Fantastic pics Martin, I hope you don't mind but I've used one of the Mozambique pics as a desktop background


----------



## mad martin (Sep 4, 2008)

No worries at all


----------



## chondro13 (Aug 18, 2008)

wow! incredible photos :notworthy:


----------



## paulrimmer69 (Oct 26, 2008)

absolutley stunning photos


----------



## Gaboon (Jun 20, 2005)

Awesome shots!! The detail of the Mozambique mouth is great!


----------



## snakekeeper (Oct 29, 2008)

Great photos mate..


----------



## bloodpythons (Feb 20, 2010)

Hemachatus haemachatus are very nice love the pics do you have any pics of them playing dead lol: victory:


----------



## leecb0 (Apr 14, 2009)

bloodpythons said:


> Hemachatus haemachatus are very nice love the pics do you have any pics of them playing dead lol: victory:


???????????


----------



## mad martin (Sep 4, 2008)

Yeah I do. Let me find a few


----------



## RMG (Jun 10, 2007)

Fantastic shots Martin!

:thumb:


----------



## chewy fyu (Jul 20, 2009)

amazing pics m8 :2thumb:


----------



## bloodpythons (Feb 20, 2010)

leecb0 said:


> ???????????


 what do you meen by that mate


----------



## leecb0 (Apr 14, 2009)

bloodpythons said:


> what do you meen by that mate


OOps replied to wrong thread sorry :bash::lol2:

just a heads up im sure MADMARTIN has a youtube vidoe of rinkhals


----------



## bloodpythons (Feb 20, 2010)

leecb0 said:


> OOps replied to wrong thread sorry :bash::lol2:
> 
> just a heads up im sure MADMARTIN has a youtube vidoe of rinkhals


 ok no worries yeah i,ll have a look love rinkhals but like gold dust over here i believe


----------



## mad martin (Sep 4, 2008)

Really?

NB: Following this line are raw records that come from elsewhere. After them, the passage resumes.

import Summits.ResolutionOfSingularities.ResolutionOfSingularities.Theorems.PurelyInseparableDim4AtlasMemberDefs
import Summits.ResolutionOfSingularities.ResolutionOfSingularities.Theorems.PurelyInseparableDim4JointHereditaryDefs
import HarnessLib

/-!
# Purely inseparable four-folds: ATLAS MEMBERS — unfolding lemmas and the bridge from single-chart members (brick S3 (c) v4, tranche 1,
# brick A0; cell `res-dim4-pi`)

[OURS · counted 0] (D-0157 DOOR 2; host item stmt-ResolutionOfSingularities-16155, helper). Nothing here proves resolution of
singularities in dimension ≥ 4 / characteristic `p`. Book-keeping for the v4 definitions (`…AtlasMemberDefs`, p711312):

* §1 `mem_ownedSetZ_iff`, `ownedSetZ_empty` (no deferrals: the owned subspace is all of `V(z, x_T)`), `not_isEscaping_iff`,
  `sdiff_eq_empty_of_not_isEscaping`, `aedge_iff`, **`aedge_iff_of_forall_not_isEscaping`** (without escaping entries the atlas edge relation
  is v3's child-edge relation on main readings: no extra readings).
* §2 **`memberAtlasZ_singleton_of_memberChartZ`** — a SINGLE-CHART member of v3-H (`MemberChartZ`, any waiting data) is an atlas member with
  the one reading `(s, S, ∅, ∅)`: the zigzag chart is the atlas, the member is covered by the owned part `φ(ψ⁻¹ V(z, x_S))` because
  `c ⊆ range φ` and `𝓘(c)` reads `𝓘Λ S`. (Root hosts and non-escaping children enter v4 through this bridge.)

AI-produced formalisation, weaker than expert review. bears_on: LADDER-RESOLUTION:D157-DOOR2 (res-dim4-pi · S3 (c) v4 basics).
-/

set_option linter.dupNamespace false -- D-0017: single-problem summit path `Summit.<S>.<S>.…` by design

noncomputable section

open MvPolynomial Finset CategoryTheory AlgebraicGeometry Opposite TopologicalSpace
open AlgebraicGeometry.Scheme.IdealSheafData (ofIdealTop vanishingIdeal)

namespace Summit.ResolutionOfSingularities.ResolutionOfSingularities.Theorems.PIDim4

open Literature.AlgebraicGeometry.Resolution
open Literature.AlgebraicGeometry.Resolution.Hauser2010
open Literature.AlgebraicGeometry.Resolution.AffinePointBlowup (P A γ coord Wtop ξ)

namespace Equimultiple

/-! ## §1 Unfolding lemmas -/

section Unfold

variable {K : Type} [Field K] (p : ℕ) [DecidableEq K]

omit [DecidableEq K] in
/-- Membership in the owned subspace, unfolded. [folklore] -/
theorem mem_ownedSetZ_iff (T : Finset (Fin 4)) (Xd : Finset (Fin 4 × K)) (x : P 4 K) :
    x ∈ ownedSetZ T Xd ↔ x ∈ (AffineCoordBlowup.CΛ 4 K (insert 0 (Fin.succ '' (T : Set (Fin 4)))) : Set (P 4 K)) ∧
      ∀ iv ∈ Xd, (MvPolynomial.X iv.1.succ - C iv.2 : A 4 K) ∈ x.asIdeal := Iff.rfl

omit [DecidableEq K] in
/-- Without deferrals a reading owns the whole of `V(z, x_T)`. [folklore] -/
theorem ownedSetZ_empty (T : Finset (Fin 4)) :
    ownedSetZ T (∅ : Finset (Fin 4 × K)) = (AffineCoordBlowup.CΛ 4 K (insert 0 (Fin.succ '' (T : Set (Fin 4)))) : Set (P 4 K)) := by
  ext x
  rw [mem_ownedSetZ_iff]
  exact ⟨fun h => h.1, fun h => ⟨h, fun iv hiv => absurd hiv (Finset.notMem_empty iv)⟩⟩

omit [Field K] [DecidableEq K] in
/-- Non-escaping means `T ⊆ S″`. [folklore] -/
theorem not_isEscaping_iff (T : Finset (Fin 4)) (e : Fin 4 × (Fin 4 → K) × Finset (Fin 4)) :
    ¬ IsEscaping T e ↔ T ⊆ e.2.2 := not_not

omit [Field K] [DecidableEq K] in
/-- A non-escaping entry has no extra charts: `T ∖ S″ = ∅`. [folklore] -/
theorem sdiff_eq_empty_of_not_isEscaping {T : Finset (Fin 4)} {e : Fin 4 × (Fin 4 → K) × Finset (Fin 4)} (h : ¬ IsEscaping T e) :
    T \ e.2.2 = ∅ :=
  Finset.sdiff_eq_empty_iff_subset.mpr ((not_isEscaping_iff T e).mp h)

/-- The atlas edge relation, unfolded. [folklore] -/
theorem aedge_iff (plan : AReading K → Finset (Fin 4 × (Fin 4 → K) × Finset (Fin 4))) (r' r : AReading K) :
    AEdge p plan r' r ↔ ∃ e ∈ plan r, r' = mainReading p r e ∨ ∃ l ∈ r.2.1 \ e.2.2, r' = extraReading p r e l := Iff.rfl

/-- **Without escaping entries the atlas forest has no extra readings**: `AEdge` from `r` is «`r′` is the main reading of an entry».
[cite: BierstoneGrigorievMilmanWlodarczyk2011, Def. 3.1.3] -/
theorem aedge_iff_of_forall_not_isEscaping (plan : AReading K → Finset (Fin 4 × (Fin 4 → K) × Finset (Fin 4))) (r' r : AReading K)
    (h : ∀ e ∈ plan r, ¬ IsEscaping r.2.1 e) :
    AEdge p plan r' r ↔ ∃ e ∈ plan r, r' = mainReading p r e := by
  rw [aedge_iff]
  refine ⟨?_, fun ⟨e, he, hr⟩ => ⟨e, he, Or.inl hr⟩⟩
  rintro ⟨e, he, hr | ⟨l, hl, -⟩⟩
  · exact ⟨e, he, hr⟩
  · rw [sdiff_eq_empty_of_not_isEscaping (h e he)] at hl
    exact absurd hl (Finset.notMem_empty l)

/-- The centre of the main reading is the entry's `S″`; its state is v3's child state. [folklore] -/
theorem mainReading_fst_snd (r : AReading K) (e : Fin 4 × (Fin 4 → K) × Finset (Fin 4)) :
    (mainReading p r e).1 = CentreBlowup.step p r.2.1 e.1 e.2.1 r.1 ∧ (mainReading p r e).2.1 = e.2.2 := ⟨rfl, rfl⟩

/-- The main reading of a non-escaping entry carries no bundle directions. [folklore] -/
theorem mainReading_directions_of_not_isEscaping (r : AReading K) {e : Fin 4 × (Fin 4 → K) × Finset (Fin 4)}
    (h : ¬ IsEscaping r.2.1 e) : (mainReading p r e).2.2.2 = ∅ :=
  sdiff_eq_empty_of_not_isEscaping h

/-- The centre and the state of an extra reading. [folklore] -/
theorem extraReading_fst_snd (r : AReading K) (e : Fin 4 × (Fin 4 → K) × Finset (Fin 4)) (l : Fin 4) :
    (extraReading p r e l).1 = escState p r.2.1 l e.2.1 r.1 ∧ (extraReading p r e l).2.1 = insert l (e.2.2.erase e.1) := ⟨rfl, rfl⟩

end Unfold

/-! ## §2 Single-chart members are atlas members with one reading -/

section Bridge

variable {K : Type} [Field K] (p : ℕ) {X' : Scheme.{0}}

/-- **A single-chart member is an atlas member with the one reading `(s, S, ∅, ∅)`.** From v3-H's `MemberChartZ` (any waiting data): the
zigzag chart is the atlas; the member is covered by `φ(ψ⁻¹ V(z, x_S))` because `c ⊆ range φ` and `𝓘(c)` reads `𝓘Λ S` through the zigzag.
[cite: BierstoneGrigorievMilmanWlodarczyk2011, Def. 3.1.3 (2), (4)] [cite: Hauser2010, §G] -/
theorem memberAtlasZ_singleton_of_memberChartZ (M' : MarkedIdeal X') (c : Closeds X') (s : State K) (S : Finset (Fin 4))
    (Wt : Finset (Fin 4 × (Fin 4 → K) × Finset (Fin 4))) (wreg : Fin 4 × (Fin 4 → K) × Finset (Fin 4) → Closeds X')
    (h : MemberChartZ p M' c s S Wt wreg) :
    MemberAtlasZ p M' c ({(s, S, (∅ : Finset (Fin 4 × K)), (∅ : Finset (Fin 4)))} : Finset (AReading K)) := by
  obtain ⟨Y, φ, ψ, hφ, hψ, hM, hc, hcr, hsee, ⟨idx, cst_, hshape, hinj⟩, -⟩ := h
  have hr : ∀ r : ↥({(s, S, (∅ : Finset (Fin 4 × K)), (∅ : Finset (Fin 4)))} : Finset (AReading K)),
      (r : AReading K) = (s, S, (∅ : Finset (Fin 4 × K)), (∅ : Finset (Fin 4))) := fun r => Finset.mem_singleton.mp r.2
  refine ⟨fun _ => Y, fun _ => φ, fun _ => ψ, fun r => ?_, ?_, fun r r' hne => ?_⟩
  · rw [hr r]
    exact ⟨hφ, hψ, hM, hc, hsee, idx, cst_, hshape, hinj⟩
  · -- the cover: `c ⊆ φ(ψ⁻¹ V(z, x_S))`
    intro x hx
    obtain ⟨y, rfl⟩ := hcr hx
    have hy : y ∈ ((vanishingIdeal c).comap φ).support := by
      rw [Scheme.IdealSheafData.support_comap]
      change φ y ∈ ((vanishingIdeal c).support : Set X')
      rw [Scheme.IdealSheafData.coe_support_vanishingIdeal]
      exact hx
    rw [hc, Scheme.IdealSheafData.support_comap] at hy
    change ψ y ∈ ((AffineCoordBlowup.𝓘Λ 4 K (insert 0 (Fin.succ '' (S : Set (Fin 4))))).support : Set (P 4 K)) at hy
    rw [AffineCoordBlowup.support_𝓘Λ] at hy
    refine Set.mem_iUnion.mpr ⟨⟨_, Finset.mem_singleton_self _⟩, y, ?_, rfl⟩
    change y ∈ ψ ⁻¹' ownedSetZ S (∅ : Finset (Fin 4 × K))
    rw [ownedSetZ_empty]
    exact hy
  · exact absurd (Subtype.ext ((hr r).trans (hr r').symm)) hne

end Bridge

end Equimultiple

end Summit.ResolutionOfSingularities.ResolutionOfSingularities.Theorems.PIDim4

end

Here they are common as dirt. And I mean they are everywhere

YouTube - Hemachatus haemachatus (Rinkhals spitting cobra)


----------



## xvickyx (Jul 21, 2009)

Wow they are awesome photos


----------



## leecb0 (Apr 14, 2009)

mad martin said:


> Really? Here they are common as dirt. And I mean they are everywhere
> 
> YouTube - Hemachatus haemachatus (Rinkhals spitting cobra)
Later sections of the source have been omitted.